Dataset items

import Literature.Combinatorics.Optimization.TracialDesigns
import Literature.Analysis.Calculus.IteratedDifferenceBound
import Mathlib.Algebra.Group.ForwardDiff
import Mathlib.RingTheory.Polynomial.Pochhammer
import Mathlib.Data.Nat.Choose.Bounds
import Mathlib.Analysis.Calculus.IteratedDeriv.Defs
import HarnessLib

/-!
# The extrapolation error of an exact design: Newton's remainder and the Lebesgue inequality

`TracialDesigns.lean` defines an *exact extrapolation design* `IsExactDesign n t T D B C w`: weights
`w_c` on odd levels `3 ≤ c ≤ T` with `Σ_{c ∈ C} w_c p(c) = -p(0)` for every real polynomial `p` of
degree `≤ D` and total variation `Σ_c |w_c| ≤ B`. Everything the cell `pnp-psdrank` prices with such a
design is a *level profile* `φ : ℕ → ℝ` (a shell average of some statistic of the cut), and the priced
quantity is the *design error* `Σ_{c ∈ C} w_c φ(c) + φ(0)` — zero for polynomial profiles of degree
`≤ D`, and in general controlled by how far `φ` is from such a polynomial on `{0} ∪ C ⊆ [0, T]`.
This file records the two classical estimates, PROVED (0 facts, 0 sorry):

* §1 **Newton's forward-difference formula with remainder** (the discrete Taylor formula)
  [Agarwal, *Difference Equations and Inequalities*, Thm. 1.8.5, (1.8.6), base point `a = 0`,
  `n = D + 1`]: with `R_D(m)φ := φ(m) - Σ_{k ≤ D} C(m,k) (Δ^k φ)(0)` (`newtonRem`),
  `R_D(m)φ = Σ_{j < m} C(m-1-j, D) (Δ^{D+1} φ)(j)` (`newtonRem_eq_sum`, the kernel
  `(k-ℓ-1)^{(n-1)}/(n-1)!` of (1.8.6)), hence [Agarwal, Remark 1.8.1, (1.8.8)]
  `|R_D(m)φ| ≤ C(m, D+1) · max_{j + D + 1 ≤ m} |Δ^{D+1} φ(j)|` (`abs_newtonRem_le`) and
  `R_D(m)φ ≥ 0` when `Δ^{D+1}φ ≥ 0` on `[0, m-D-1]` (`newtonRem_nonneg`); the Newton polynomial
  `Σ_{k ≤ D} (Δ^kφ)(0) C(X,k)` as a real polynomial of degree `≤ D` (`newtonPoly`,
  `newtonPoly_eval_natCast`, `natDegree_newtonPoly_le`).
* §2 **The Lebesgue inequality for an exact rule** [Rivlin, *The Chebyshev Polynomials*, Sect. 1.3,
  (1.32)–(1.34); p. 121]: for weights exact at `0` in degree `≤ D`,
  `Σ_c w_c φ(c) + φ(0) = Σ_c w_c (φ - p)(c) + (φ - p)(0)` for EVERY polynomial `p` of degree `≤ D`
  (`levelSum_add_eq_of_exact`), so `|Σ_c w_c φ(c) + φ(0)| ≤ B·η + η₀` whenever `|φ - p| ≤ η` on `C` and
  `≤ η₀` at `0` (`abs_levelSum_add_le_of_exact_of_poly`); with the Newton polynomial,
  `Σ_c w_c φ(c) + φ(0) = Σ_c w_c R_D(c)φ` (`levelSum_add_eq_sum_newtonRem`) and
  **`|Σ_c w_c φ(c) + φ(0)| ≤ B · C(T, D+1) · max_{j+D+1 ≤ T} |Δ^{D+1}φ(j)| ≤ B · T^{D+1}/(D+1)! · max|Δ^{D+1}φ|`**
  (`abs_levelSum_add_le_of_exact_of_fwdDiff`, `…_pow`).
* §3 the same three bounds for `IsExactDesign n t T D B C w` (`IsExactDesign.abs_levelSum_add_le_of_poly`,
  `…_of_fwdDiff`, `…_of_fwdDiff_pow`), and §4 the derivative form: if `φ = g|_ℕ` for a `g` with `D + 1`
  derivatives on `[0, T]` and `|g^{(D+1)}| ≤ K` there, then `|Δ^{D+1}φ(j)| ≤ K` (iterated mean value
  inequality, the tree's `Literature.Analysis.norm_fwdDiff_iter_le_of_hasDerivAt`
  [cite: BenfattoGiulianiMastropietro2006, (2.36aa)]) and so `|Σ_c w_c g(c) + g(0)| ≤ B · C(T, D+1) · K`
  (`IsExactDesign.abs_levelSum_add_le_of_hasDerivAt`; Mathlib `ContDiff`/`iteratedDeriv` form
  `IsExactDesign.abs_levelSum_add_le_of_contDiff`, `…_pow`).
* §5 ODD LEVELS (the `t`-cut level classes live on `c = 2j+1`): the step-2 Newton polynomial
  `newtonPolyOdd D φ = N_D ψ((X−1)/2)`, `ψ(j) = φ(2j+1)`, and
  `|Σ_c w_c φ(c) + N^{odd}_D φ(0)| ≤ B · C((T−1)/2, D+1) · max_j |Δ^{D+1}ψ(j)|`
  (`abs_levelSum_add_le_of_exact_of_fwdDiff_odd`, `IsExactDesign.abs_levelSum_add_le_of_fwdDiff_odd`):
  the virtual value is the extrapolated one, and only STEP-2 differences of the profile are needed.
* §6 the EXACT Newton form (no truncation; Newton's formula = Mathlib `shift_eq_sum_fwdDiff_iter`):
  with the design's Newton moments `m_k = Σ_c w_c C((c−1)/2, k)` (`newtonMomentOdd`; `= −C(−1/2,k)`
  for `k ≤ D` by exactness, `newtonMomentOdd_eq_of_le`; `|m_k| ≤ B·C(N,k)`, `abs_newtonMomentOdd_le`),
  `Σ_c w_c φ(c) + N^{odd}_D φ(0) = Σ_{k=D+1}^{N} m_k · Δ^kψ(0)` (`levelSum_add_eq_sum_Ico_newtonMomentOdd`)
  — design and profile separated: only the profile's Newton coefficients at the base level enter.

Reading for the cell (`T = Tq n ≍ 4√n`, `D = dq n ≍ n^{1/4}`, `B = 20`): a level profile whose
`(D+1)`-st differences on `[0, T]` are `≤ K` is priced by every exact design to within
`20 · C(T, D+1) · K ≤ 20 · (T^{D+1}/(D+1)!) · K`; "analytic on scale `L`" (`|Δ^{D+1}φ| ≲ (D+1)!·M/L^{D+1}`)
gives `≲ 20 M (T/L)^{D+1}`. Profiles that are polynomial of degree `≤ D` in the level (juntas of
size `≤ D`) have `Δ^{D+1}φ = 0` and are priced exactly. Nothing here is specific to matchings: §§1–2
are stated for arbitrary weights `w` on a finite set of natural nodes.

Not restated: Newton's formula without remainder is Mathlib's `shift_eq_sum_fwdDiff_iter`; a
`ℤ`-indexed remainder bound for a custom difference operator is
`Literature.Barriers.CriticalPhenomena.LongRangePhi4.Bump.abs_taylorRem_le` (Brydges–Slade); the
Cauchy remainder of Lagrange interpolation at real nodes is
`Literature/Analysis/Approximation/InterpolationRemainder.lean`, and Lebesgue functions of
extrapolation are in `Literature/Analysis/Approximation/ExtrapolationLebesgueFunction.lean`.

## References

* [Agarwal2000DifferenceEquations] R. P. Agarwal, *Difference Equations and Inequalities: Theory,
  Methods, and Applications*, 2nd ed., Marcel Dekker, 2000, §1.8, Theorem 1.8.5 and Remark 1.8.1.
* [Rivlin1974] T. J. Rivlin, *The Chebyshev Polynomials*, Wiley, 1974, Sect. 1.3 (1.32)–(1.34) and
  p. 121 (errors in extrapolation).
* [BenfattoGiulianiMastropietro2006] G. Benfatto, A. Giuliani, V. Mastropietro, Ann. Henri Poincaré 7
  (2006), (2.36aa) (iterated mean value inequality, as vendored in
  `Literature/Analysis/Calculus/IteratedDifferenceBound.lean`).
* [Rothvoss2017] T. Rothvoß, *The matching polytope has exponential extension complexity*, J. ACM 64
  (2017), §2 (the level weights `w_c`). [CoppersmithRivlin1992] D. Coppersmith, T. J. Rivlin, SIAM J.
  Math. Anal. 23 (1992) (the regime `D² ≤ T/4` of `IsExactDesign`).
-/

noncomputable section

open Finset Polynomial

namespace Literature.Combinatorics.Optimization

namespace DesignRemainder

/-! ### §1 Newton's forward-difference formula with remainder -/

/-- Hockey stick over `range`: `Σ_{j < m} C(j, s) = C(m, s+1)` (cast to `ℝ`).
[cite: Agarwal2000DifferenceEquations, Thm. 1.8.5 (proof, summation step)] -/
theorem sum_range_choose_cast (m s : ℕ) :
    ∑ j ∈ range m, ((j.choose s : ℕ) : ℝ) = ((m.choose (s + 1) : ℕ) : ℝ) := by
  induction m with
  | zero => simp
  | succ m ih => rw [sum_range_succ, ih, Nat.choose_succ_succ', Nat.cast_add, add_comm]

/-- Reflected hockey stick: `Σ_{j < m} C(m-1-j, s) = C(m, s+1)` — the total mass of the Newton
remainder kernel, `Σ_{ℓ} (k-ℓ-1)^{(n-1)}/(n-1)! = (k-a)^{(n)}/n!`.
[cite: Agarwal2000DifferenceEquations, Remark 1.8.1 (1.8.8)] -/
theorem sum_range_choose_sub_cast (m s : ℕ) :
    ∑ j ∈ range m, (((m - 1 - j).choose s : ℕ) : ℝ) = ((m.choose (s + 1) : ℕ) : ℝ) := by
  rw [sum_range_reflect (fun j => ((j.choose s : ℕ) : ℝ)) m, sum_range_choose_cast]

/-- The **Newton (discrete Taylor) remainder** of order `D` at the base point `0`, evaluated at `m`:
`R_D(m)φ = φ(m) - Σ_{k ≤ D} C(m,k) (Δ^k φ)(0)` (the first sum in (1.8.6) is Newton's forward-difference
interpolating polynomial, `(k-a)^{(i)}/i! = C(k-a, i)`).
[cite: Agarwal2000DifferenceEquations, Thm. 1.8.5 (1.8.6), Remark 1.8.1] -/
def newtonRem (D m : ℕ) (φ : ℕ → ℝ) : ℝ :=
  φ m - ∑ k ∈ range (D + 1), ((m.choose k : ℕ) : ℝ) * ((fwdDiff (1 : ℕ))^[k] φ) 0

/-- Order `0`: `R_0(m)φ = φ(m) - φ(0)`. [cite: Agarwal2000DifferenceEquations, Thm. 1.8.5 (case n = 1)] -/
theorem newtonRem_zero_left (m : ℕ) (φ : ℕ → ℝ) : newtonRem 0 m φ = φ m - φ 0 := by
  simp [newtonRem]

/-- At the base point the remainder vanishes: `R_D(0)φ = 0`.
[cite: Agarwal2000DifferenceEquations, Thm. 1.8.5 (1.8.6) at k = a] -/
theorem newtonRem_zero_right (D : ℕ) (φ : ℕ → ℝ) : newtonRem D 0 φ = 0 := by
  rw [newtonRem, sum_range_succ',
    sum_eq_zero fun k _ => by rw [Nat.choose_zero_succ, Nat.cast_zero, zero_mul]]
  simp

▶ YOUR TASK:
Across the entries above, how many lines contain the string "Mathlib"? The number alone is the answer.

▶ SOLVED PROBLEM:
7